Description
Part of the gap observed in #119 is due to webp-animation
using multi-threading. libwebp
also has a multi-threading option for still images. But right now image-webp
is single-threaded.
I think there are some opportunities for easy wins from parallelization.
Decoding frames in parallel
Each frame is contained in its own ANMF
chunk which specifies the length, so we should be able to read the raw bytes and spawn the decoding on a thread pool quite easily.
Complication: this may dramatically increase memory usage on machines with lots of cores, or if the decoding of the frames performs faster than compositing them and uncomposited frames pile up. We will need to introduce some sort of backpressure mechanism so that it doesn't happen. For example, decoding is only allowed to have at most X frames or at most Y megapixels in flight. We know all the frame dimensions so it's not too hard to enforce, but still adds some complexity to the code as opposed to just slapping .par_iter()
on it.
Compositing frames in parallel
In the general case compositing is inherently sequential: it requires the previous frame to be fully composited before the next one can start. However, each row in the image can be processed independently, so we should be able to just use .par_chunks_mut()

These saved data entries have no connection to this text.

/-- **ENDPOINT EXISTENCE (binder B3 = END, node N25's statement) AT THE ASSEMBLED CONSTRUCTION FROM BOX PROPERTIES OF THE MACHINE'S
β-FUNCTIONS ALONE**: joint continuity and `0 ≤ β ≤ β'` on the boxes `]0,γ₀]^{k+1}` give `DagBinding.EndpointExistence (M.construction av).toB12`
(`DagBinding.endpointExistence_of_forwardGenerated` at `forwardGenerated`) — [Balaban1987RG1] Thm 2 p. 259, endpoint half, whose proof was never
published; the three box properties are INPUTS. [cite: Balaban1987RG1, Thm 2 p.259] -/
theorem endpointExistence_construction {γ₀ β' : ℝ} (hγ₀ : 0 < γ₀) (hβ' : 0 ≤ β') (hcont : BetaContH γ₀ M.βfun)
    (hsign : BetaLowerH 0 γ₀ M.βfun) (hup : BetaUpperH β' γ₀ M.βfun) : EndpointExistence (M.construction av).toB12 :=
  endpointExistence_of_forwardGenerated _ M.βfun hγ₀ hβ' hcont hsign hup (M.forwardGenerated av)

/-- **(B) PINNED AT A WORLD ON THE ASSEMBLED CONSTRUCTION FROM THE THIRTEEN NODES AND THE β-WINDOW — NO (0.20) LEAF**: for a dependence-function
world `w` with `w.C = M.construction av`, `0 < γ ≤ γ₀`, the thirteen paper nodes at every run and `BetaBoundsInInterval … γ₀ b β⁺`, the pinned end
statement `B16.EndStatementBPrinted w.C` — `endStatementBPrinted_of_nodesP_guarded` with its guarded (0.20) leaf DISCHARGED by `satisfiesRG_construction`
(in-interval runs of a forward-generated flow never halt).  Binder B2 ∕ node N24's glue at the assembled record loses the `hrg` binder. [cite: Balaban1989LargeFieldII, Thm 1 p.355 + p.391] -/
theorem endStatementBPrinted_of_nodes_construction (w : WorldP) (hC : w.C = M.construction av) (hγ : 0 < w.γ) {γ₀ : ℝ}
    (hγ₀ : w.γ ≤ γ₀) (hnodes : ∀ P : B12.RunParams, Nodes (leavesP w P))
    (hβ : BetaBoundsInInterval w.C.toB12 γ₀ w.b w.βup) : B16.EndStatementBPrinted w.C := by
  refine endStatementBPrinted_of_nodesP_guarded w hγ hγ₀ hnodes (fun P hsc => ?_) hβ
  change (w.C P).flow.InInterval w.γ P.K at hsc
  show (w.C P).flow.SatisfiesRG P.K
  rw [hC] at hsc ⊢
  exact M.satisfiesRG_construction av P hsc

/-- **… AND WITH THE β-WINDOW FROM BOX BOUNDS OF THE MACHINE'S β-FUNCTIONS**: thirteen nodes at every run of a world on the assembled construction,
`0 < γ ≤ γ₀`, and `b ≤ β ≤ β⁺` on the boxes `]0,γ₀]^{k+1}` for `M.βfun` (with the world's letters `b = w.b`, `β⁺ = w.βup`) give (B) pinned —
the K1 → K2 → K3 chain at the assembled record with BOTH non-node binders of N24's glue (`hrg`, `hβ`) traded for properties of the machine's
β-family (lower half UNPRINTED, T09.F; upper half [Balaban1987RG1] p. 264). [cite: Balaban1989LargeFieldII, Thm 1 p.355 + p.391] -/
theorem endStatementBPrinted_of_nodes_construction_boxBounds (w : WorldP) (hC : w.C = M.construction av) (hγ : 0 < w.γ) {γ₀ : ℝ}
    (hγ₀ : w.γ ≤ γ₀) (hnodes : ∀ P : B12.RunParams, Nodes (leavesP w P))
    (hlo : BetaLowerH w.b γ₀ M.βfun) (hup : BetaUpperH w.βup γ₀ M.βfun) : B16.EndStatementBPrinted w.C := by
  refine M.endStatementBPrinted_of_nodes_construction av w hC hγ hγ₀ hnodes ?_
  rw [hC]
  exact M.betaBoundsInInterval_construction av hlo hup
/-- **The fundamental theorem of calculus along characteristics** with right derivatives: if
`σ ↦ F σ (x₀ + σ v, v)` has right derivative `ψ σ (x₀ + σ v, v)` within `[0, ∞)` at every `σ ≥ 0`
and `ψ` is jointly continuous on `[0, ∞) × (E × E)`, then for `t, t' ≥ 0`,
`∫_{t}^{t'} ψ σ (x₀ + σ v, v) dσ = F t' (x₀ + t' v, v) - F t (x₀ + t v, v)`. [folklore] -/
theorem integral_characteristic_eq_sub {F : ℝ → E × E → G} {ψ : ℝ → E × E → G}
    (hψ : ∀ (x₀ v : E), ∀ s ≥ (0 : ℝ),
      HasDerivWithinAt (fun σ => F σ (x₀ + σ • v, v)) (ψ s (x₀ + s • v, v)) (Ici 0) s)
    (hψc : ContinuousOn (fun p : ℝ × (E × E) => ψ p.1 p.2) (Ici 0 ×ˢ univ))
    (x₀ v : E) {t t' : ℝ} (ht : 0 ≤ t) (ht' : 0 ≤ t') :
    ∫ σ in t..t', ψ σ (x₀ + σ • v, v) = F t' (x₀ + t' • v, v) - F t (x₀ + t • v, v) := by
  -- continuity of the integrand on `[0, ∞)` and of `F` along the characteristic
  have hγ : Continuous fun σ : ℝ => ((σ, (x₀ + σ • v, v)) : ℝ × (E × E)) :=
    continuous_id.prodMk ((continuous_const.add (continuous_id.smul continuous_const)).prodMk
      continuous_const)
  have hψcont : ContinuousOn (fun σ : ℝ => ψ σ (x₀ + σ • v, v)) (Ici 0) :=
    hψc.comp hγ.continuousOn fun σ hσ => ⟨hσ, mem_univ _⟩
  have hFcont : ContinuousOn (fun σ : ℝ => F σ (x₀ + σ • v, v)) (Ici 0) := fun s hs =>
    (hψ x₀ v s hs).continuousWithinAt
  -- the ordered case
  have key : ∀ {a b : ℝ}, 0 ≤ a → a ≤ b →
      ∫ σ in a..b, ψ σ (x₀ + σ • v, v) = F b (x₀ + b • v, v) - F a (x₀ + a • v, v) := by
    intro a b ha hab
    have hsub : Icc a b ⊆ Ici 0 := fun σ hσ => ha.trans hσ.1
    refine integral_eq_sub_of_hasDeriv_right_of_le hab (hFcont.mono hsub) (fun σ hσ => ?_) ?_
    · have hσ0 : 0 < σ := ha.trans_lt hσ.1
      exact ((hψ x₀ v σ hσ0.le).hasDerivAt (Ici_mem_nhds hσ0)).hasDerivWithinAt
    · refine (hψcont.mono ?_).intervalIntegrable
      rw [uIcc_of_le hab]
      exact hsub
  rcases le_total t t' with h | h
  · exact key ht h
  · rw [integral_symm, key ht' h, neg_sub]

/-- **Fréchet differentiability within the closed half-space from the kinetic structure.** Under
slice differentiability with jointly continuous slice derivative `D`, and right differentiability
along the free-transport characteristics with jointly continuous derivative `ψ`, the function
`(t, z) ↦ F t z` has, within `[0, ∞) × (E × E)` at `(t, z)`, `z = (x, v)`, the Fréchet derivative
`(τ, h) ↦ τ (ψ t z - D t z (v, 0)) + D t z h`. [folklore] -/
theorem hasFDerivWithinAt_kinetic {F : ℝ → E × E → G} {D : ℝ → E × E → (E × E →L[ℝ] G)}
    {ψ : ℝ → E × E → G} (hD : ∀ t ≥ (0 : ℝ), ∀ z, HasFDerivAt (F t) (D t z) z)
    (hψ : ∀ (x₀ v : E), ∀ s ≥ (0 : ℝ),
      HasDerivWithinAt (fun σ => F σ (x₀ + σ • v, v)) (ψ s (x₀ + s • v, v)) (Ici 0) s)
    (hψc : ContinuousOn (fun p : ℝ × (E × E) => ψ p.1 p.2) (Ici 0 ×ˢ univ))
    {t : ℝ} (ht : 0 ≤ t) (z : E × E) :
    HasFDerivWithinAt (fun p : ℝ × (E × E) => F p.1 p.2)
      ((ContinuousLinearMap.fst ℝ ℝ (E × E)).smulRight (ψ t z - D t z (z.2, 0)) +
        (D t z).comp (ContinuousLinearMap.snd ℝ ℝ (E × E))) (Ici 0 ×ˢ univ) (t, z) := by
  rw [hasFDerivWithinAt_iff_isLittleO, Asymptotics.isLittleO_iff]
  intro c hc
  set K₁ : ℝ := 2 + ‖z.2‖ with hK₁
  have hK₁1 : 1 ≤ K₁ := by rw [hK₁]; linarith [norm_nonneg z.2]
  have hK₁0 : 0 < K₁ := one_pos.trans_le hK₁1
  -- slice differentiability at `z`, tolerance `c / (4 K₁)`
  have hc₁ : 0 < c / (4 * K₁) := by positivity
  obtain ⟨δ₁, hδ₁, hslice⟩ : ∃ δ₁ > 0, ∀ y : E × E, dist y z < δ₁ →
      ‖F t y - F t z - D t z (y - z)‖ ≤ c / (4 * K₁) * ‖y - z‖ :=
    Metric.eventually_nhds_iff.1 (Asymptotics.isLittleO_iff.1 (hD t ht z).isLittleO hc₁)
  -- joint continuity of `ψ` at `(t, z)` within the half-space, tolerance `c / 4`
  obtain ⟨δ₂, hδ₂, hcont⟩ := Metric.continuousWithinAt_iff.1 (hψc (t, z) ⟨ht, mem_univ _⟩)
    (c / 4) (by positivity)
  -- the radius
  set δ : ℝ := min (min 1 (δ₁ / K₁)) (min (δ₂ / K₁) (c / (2 * (‖D t z‖ + 1)))) with hδ
  have hδ0 : 0 < δ := lt_min (lt_min one_pos (by positivity)) (lt_min (by positivity) (by positivity))
  rw [eventually_nhdsWithin_iff, Metric.eventually_nhds_iff]
  refine ⟨δ, hδ0, ?_⟩
  rintro ⟨t', z'⟩ hdist ⟨ht', -⟩
  simp only [mem_Ici] at ht'
  -- notation
  set ρ : ℝ := ‖((t', z') : ℝ × (E × E)) - (t, z)‖ with hρ
  have hρdist : ρ < δ := by rwa [dist_eq_norm] at hdist
  have hρ1 : ρ ≤ 1 := (hρdist.trans_le ((min_le_left _ _).trans (min_le_left _ _))).le
  have hρδ₁ : ρ * K₁ < δ₁ := by
    have := hρdist.trans_le ((min_le_left _ _).trans (min_le_right _ _))
    rwa [lt_div_iff₀ hK₁0] at this
  have hρδ₂ : ρ * K₁ < δ₂ := by
    have := hρdist.trans_le ((min_le_right _ _).trans (min_le_left _ _))
    rwa [lt_div_iff₀ hK₁0] at this
  have hρD : ρ * (‖D t z‖ + 1) < c / 2 := by
    have := hρdist.trans_le ((min_le_right _ _).trans (min_le_right _ _))
    rw [lt_div_iff₀ (by positivity)] at this
    linarith
  set τ : ℝ := t' - t with hτ
  set x := z.1
  set v := z.2
  set x' := z'.1
  set v' := z'.2
  have hτρ : |τ| ≤ ρ := by
    have := norm_fst_le (((t', z') : ℝ × (E × E)) - (t, z))
    rwa [Prod.fst_sub, Real.norm_eq_abs] at this
  have hhρ : ‖z' - z‖ ≤ ρ := norm_snd_le (((t', z') : ℝ × (E × E)) - (t, z))
  have hxρ : ‖x' - x‖ ≤ ρ := (norm_fst_le (z' - z)).trans hhρ
  have hvρ : ‖v' - v‖ ≤ ρ := (norm_snd_le (z' - z)).trans hhρ
  have hρ0 : 0 ≤ ρ := norm_nonneg _
  have hv' : ‖v'‖ ≤ ‖v‖ + ρ := by
    calc ‖v'‖ = ‖v + (v' - v)‖ := by rw [add_sub_cancel]
      _ ≤ ‖v‖ + ‖v' - v‖ := norm_add_le _ _
      _ ≤ ‖v‖ + ρ := add_le_add le_rfl hvρ
  have hτv' : |τ| * ‖v'‖ ≤ ρ * (‖v‖ + 1) :=
    mul_le_mul hτρ (hv'.trans (by linarith)) (norm_nonneg _) hρ0
  -- the foot `x₀` of the characteristic through `(t', z')`, and its position `y` at time `t`
  set x₀ : E := x' - t' • v' with hx₀
  set y : E := x₀ + t • v' with hy
  have hyt' : x₀ + t' • v' = x' := by rw [hx₀]; abel
  have hyx : y - x = (x' - x) - τ • v' := by rw [hy, hx₀, hτ, sub_smul]; abel
  set k : E × E := ((y, v') : E × E) - z with hk
  have hk1 : k.1 = (x' - x) - τ • v' := by rw [hk, Prod.fst_sub]; exact hyx
  have hk2 : k.2 = v' - v := by rw [hk, Prod.snd_sub]
  have hknorm : ‖k‖ ≤ ρ * K₁ := by
    rw [Prod.norm_def, hk1, hk2]
    refine max_le ?_ (hvρ.trans ?_)
    · calc ‖x' - x - τ • v'‖ ≤ ‖x' - x‖ + ‖τ • v'‖ := norm_sub_le _ _
        _ = ‖x' - x‖ + |τ| * ‖v'‖ := by rw [norm_smul, Real.norm_eq_abs]
        _ ≤ ρ + ρ * (‖v‖ + 1) := add_le_add hxρ hτv'
        _ = ρ * K₁ := by rw [hK₁]; ring
    · nlinarith
  -- (1) the characteristic part
  have hchar : F t' (x', v') - F t (y, v') = ∫ σ in t..t', ψ σ (x₀ + σ • v', v') := by
    rw [integral_characteristic_eq_sub hψ hψc x₀ v' ht ht', hyt']
  have hA : ‖(F t' (x', v') - F t (y, v')) - τ • ψ t z‖ ≤ c / 4 * |τ| := by
    rw [hchar]
    have hconst : ∫ _ in t..t', ψ t z = τ • ψ t z := by rw [integral_const, hτ]
    rw [← hconst, ← integral_sub, hτ]
    · refine norm_integral_le_of_norm_le_const fun σ hσmem => ?_
      -- `σ` lies between `t` and `t'`
      have hσI : min t t' < σ ∧ σ ≤ max t t' := by simpa only [uIoc, mem_Ioc] using hσmem
      have hσ0 : 0 ≤ σ := (le_min ht ht').trans hσI.1.le
      have hστ : |σ - t| ≤ |τ| ∧ |σ - t'| ≤ |τ| := by
        rcases le_total t t' with h | h
        · rw [min_eq_left h, max_eq_right h] at hσI
          rw [hτ, abs_of_nonneg (sub_nonneg.2 h)]
          exact ⟨abs_le.2 ⟨by linarith, by linarith⟩, abs_le.2 ⟨by linarith, by linarith⟩⟩
        · rw [min_eq_right h, max_eq_left h] at hσI
          rw [hτ, abs_of_nonpos (sub_nonpos.2 h)]
          exact ⟨abs_le.2 ⟨by linarith, by linarith⟩, abs_le.2 ⟨by linarith, by linarith⟩⟩
      have hpos : ‖x₀ + σ • v' - x‖ ≤ ρ * K₁ := by
        have e : x₀ + σ • v' - x = (x' - x) + (σ - t') • v' := by rw [hx₀, sub_smul]; abel
        rw [e]
        calc ‖x' - x + (σ - t') • v'‖ ≤ ‖x' - x‖ + ‖(σ - t') • v'‖ := norm_add_le _ _
          _ = ‖x' - x‖ + |σ - t'| * ‖v'‖ := by rw [norm_smul, Real.norm_eq_abs]
          _ ≤ ρ + |τ| * ‖v'‖ :=
              add_le_add hxρ (mul_le_mul_of_nonneg_right hστ.2 (norm_nonneg _))
          _ ≤ ρ + ρ * (‖v‖ + 1) := add_le_add le_rfl hτv'
          _ = ρ * K₁ := by rw [hK₁]; ring
      have hd : dist ((σ, (x₀ + σ • v', v')) : ℝ × (E × E)) (t, z) < δ₂ := by
        rw [dist_eq_norm, Prod.norm_def, Prod.norm_def]
        refine max_lt ?_ (max_lt ?_ ?_)
        · rw [Real.norm_eq_abs]
          exact (hστ.1.trans hτρ).trans_lt ((le_mul_of_one_le_right hρ0 hK₁1).trans_lt hρδ₂)
        · exact hpos.trans_lt hρδ₂
        · exact (hvρ.trans (le_mul_of_one_le_right hρ0 hK₁1)).trans_lt hρδ₂
      have := hcont (x := (σ, (x₀ + σ • v', v'))) (mk_mem_prod (mem_Ici.2 hσ0) (mem_univ _)) hd
      rw [dist_eq_norm] at this
      exact this.le
    · have hsub : uIcc t t' ⊆ Ici 0 := fun σ hσ => by
        rcases le_total t t' with h | h
        · rw [uIcc_of_le h] at hσ; exact ht.trans hσ.1
        · rw [uIcc_of_ge h] at hσ; exact ht'.trans hσ.1
      have hco : ContinuousOn (fun σ : ℝ => ψ σ (x₀ + σ • v', v')) (Ici 0) :=
        hψc.comp (continuous_id.prodMk ((continuous_const.add (continuous_id.smul
          continuous_const)).prodMk continuous_const)).continuousOn
          fun σ (hσ : σ ∈ Ici (0:ℝ)) => mk_mem_prod hσ (mem_univ _)
      exact (hco.mono hsub).intervalIntegrable
    · exact intervalIntegrable_const
  -- (2) the slice part
  have hB : ‖F t (y, v') - F t z - D t z k‖ ≤ c / (4 * K₁) * ‖k‖ := by
    have hyz : ((y, v') : E × E) = z + k := by rw [hk]; abel
    have hd : dist ((y, v') : E × E) z < δ₁ := by
      rw [dist_eq_norm, show ((y, v') : E × E) - z = k from rfl]
      exact hknorm.trans_lt hρδ₁
    have := hslice (y, v') hd
    rwa [show ((y, v') : E × E) - z = k from rfl] at this
  -- (3) assemble
  have hDk : D t z k = D t z (z' - z) - τ • D t z (v, 0) - τ • D t z (v' - v, 0) := by
    have e : k = (z' - z) - τ • ((v, (0 : E)) : E × E) - τ • ((v' - v, (0 : E)) : E × E) := by
      ext
      · rw [hk1]
        simp only [Prod.fst_sub, Prod.smul_fst, smul_sub]
        abel
      · rw [hk2]
        simp only [Prod.snd_sub, Prod.smul_snd, smul_zero, sub_zero]
        rfl
    rw [e, map_sub, map_sub, map_smul, map_smul]
  have hR : F t' z' - F t z - ((ContinuousLinearMap.fst ℝ ℝ (E × E)).smulRight (ψ t z - D t z (z.2, 0)) +
      (D t z).comp (ContinuousLinearMap.snd ℝ ℝ (E × E))) ((t', z') - (t, z)) =
      ((F t' (x', v') - F t (y, v')) - τ • ψ t z) + (F t (y, v') - F t z - D t z k) -
        τ • D t z (v' - v, 0) := by
    have e1 : F t' z' = F t' (x', v') := rfl
    simp only [add_apply, ContinuousLinearMap.smulRight_apply,
      ContinuousLinearMap.coe_fst', ContinuousLinearMap.coe_comp, comp_apply,
      ContinuousLinearMap.coe_snd', Prod.fst_sub, Prod.snd_sub, hDk, e1, smul_sub]
    rw [← hτ]
    abel
  rw [hR]
  calc ‖((F t' (x', v') - F t (y, v')) - τ • ψ t z) + (F t (y, v') - F t z - D t z k) -
        τ • D t z (v' - v, 0)‖
      ≤ ‖(F t' (x', v') - F t (y, v')) - τ • ψ t z‖ + ‖F t (y, v') - F t z - D t z k‖ +
          ‖τ • D t z (v' - v, 0)‖ := norm_sub_le_of_le (norm_add_le _ _) le_rfl
    _ ≤ c / 4 * |τ| + c / (4 * K₁) * ‖k‖ + |τ| * (‖D t z‖ * ‖v' - v‖) := by
        refine add_le_add (add_le_add hA hB) ?_
        have hn0 : ‖((v' - v, (0 : E)) : E × E)‖ = ‖v' - v‖ := by simp [Prod.norm_def]
        rw [norm_smul, Real.norm_eq_abs, ← hn0]
        exact mul_le_mul_of_nonneg_left (ContinuousLinearMap.le_opNorm _ _) (abs_nonneg _)
    _ ≤ c / 4 * ρ + c / (4 * K₁) * (ρ * K₁) + ρ * (‖D t z‖ * ρ) := by
        gcongr
    _ = ρ * (c / 4 + c / 4 + ρ * ‖D t z‖) := by field_simp
    _ ≤ ρ * c := by
        refine mul_le_mul_of_nonneg_left ?_ hρ0
        nlinarith [norm_nonneg (D t z)]
    _ = c * ρ := mul_comm _ _
/-- **`OneSiteAbsUpperInner k` from the `κ = 7` instance of the flat Kac-form bound** (same statement as `innerOfFlatKac`, weaker
hypothesis). [cite: Luscher1983, §3] [cite: SimonB1983DiscreteSpectrum, §3] -/
theorem innerOfFlatKacAt (k : ℕ)
    (h7 : ∃ C t₀ : ℝ, 0 < t₀ ∧ ∃ fs : Fin k → ZM → ℝ,
      (∀ i, Continuous (fs i)) ∧ (∀ i, ∃ M : ℝ, ∀ x, |fs i x| ≤ M) ∧ (∀ i, IsGaugeInv (fs i)) ∧ (∀ i, Integrable (fs i)) ∧
      ∀ t : ℝ, 0 < t → t ≤ t₀ → ∀ g : ZM → ℝ, Measurable g → (∃ M : ℝ, ∀ x, |g x| ≤ M) → IsGaugeInv g →
        (∀ x, g x ≠ 0 → ‖x‖ ≤ 7 / Real.sqrt t) → (∀ i, ∫ x, g x * fs i x = 0) →
        (physLevel (k + 1) - C * t) * ∫ x, g x ^ 2 ≤ kacForm t g) :
    ∃ C₁ B₁ : ℝ, 2 ≤ B₁ ∧ ∀ B, B₁ ≤ B → ∃ φs : Fin k → Cfg → ℝ, (∀ i, IsPhys (φs i)) ∧
      ∀ ψ : Cfg → ℝ, IsPhys ψ → (∀ i, l2 ψ (φs i) = 0) →
      qform su2Rep B (fun U => Real.cos (onePhase (onePhaseScale B) U) * ψ U) (fun U => Real.cos (onePhase (onePhaseScale B) U) * ψ U)
        ≤ linkCE B * Real.exp (-(physLevel (k + 1) * bareLambda B) + C₁ * bareLambda B ^ 2)
          * l2 (fun U => Real.cos (onePhase (onePhaseScale B) U) * ψ U) (fun U => Real.cos (onePhase (onePhaseScale B) U) * ψ U) :=
  inner_of_jumpEnergyLower k (jumpEnergyLower_of_flatKacAt k h7)

/-- The `κ = 7` instance is indeed what `FlatKacFormBound k` provides. [folklore] -/
theorem flatKacFormBound_at_seven (k : ℕ) (hFlat : FlatKacFormBound k) :
    ∃ C t₀ : ℝ, 0 < t₀ ∧ ∃ fs : Fin k → ZM → ℝ,
      (∀ i, Continuous (fs i)) ∧ (∀ i, ∃ M : ℝ, ∀ x, |fs i x| ≤ M) ∧ (∀ i, IsGaugeInv (fs i)) ∧ (∀ i, Integrable (fs i)) ∧
      ∀ t : ℝ, 0 < t → t ≤ t₀ → ∀ g : ZM → ℝ, Measurable g → (∃ M : ℝ, ∀ x, |g x| ≤ M) → IsGaugeInv g →
        (∀ x, g x ≠ 0 → ‖x‖ ≤ 7 / Real.sqrt t) → (∀ i, ∫ x, g x * fs i x = 0) →
        (physLevel (k + 1) - C * t) * ∫ x, g x ^ 2 ≤ kacForm t g :=
  hFlat 7 (by norm_num)

end Summit.QuantumFields.YangMills.Theorems.FemtoTransferGap

end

on the buffer and composite each row separately.
The profile in #119 shows that we're spending a lot of time just doing alpha blending, so this could translate to significant performance gains.
Still images?
libwebp
also has optional multi-threading support for still images. I've benchmarked dwebp
compared to dwebp -mt
on a lossy image and only saw a 20% improvement in performance. The single-threaded bottleneck in #71 also makes it seem like we won't get much out of single-image parallelism. I don't think it's worth the trouble for static images.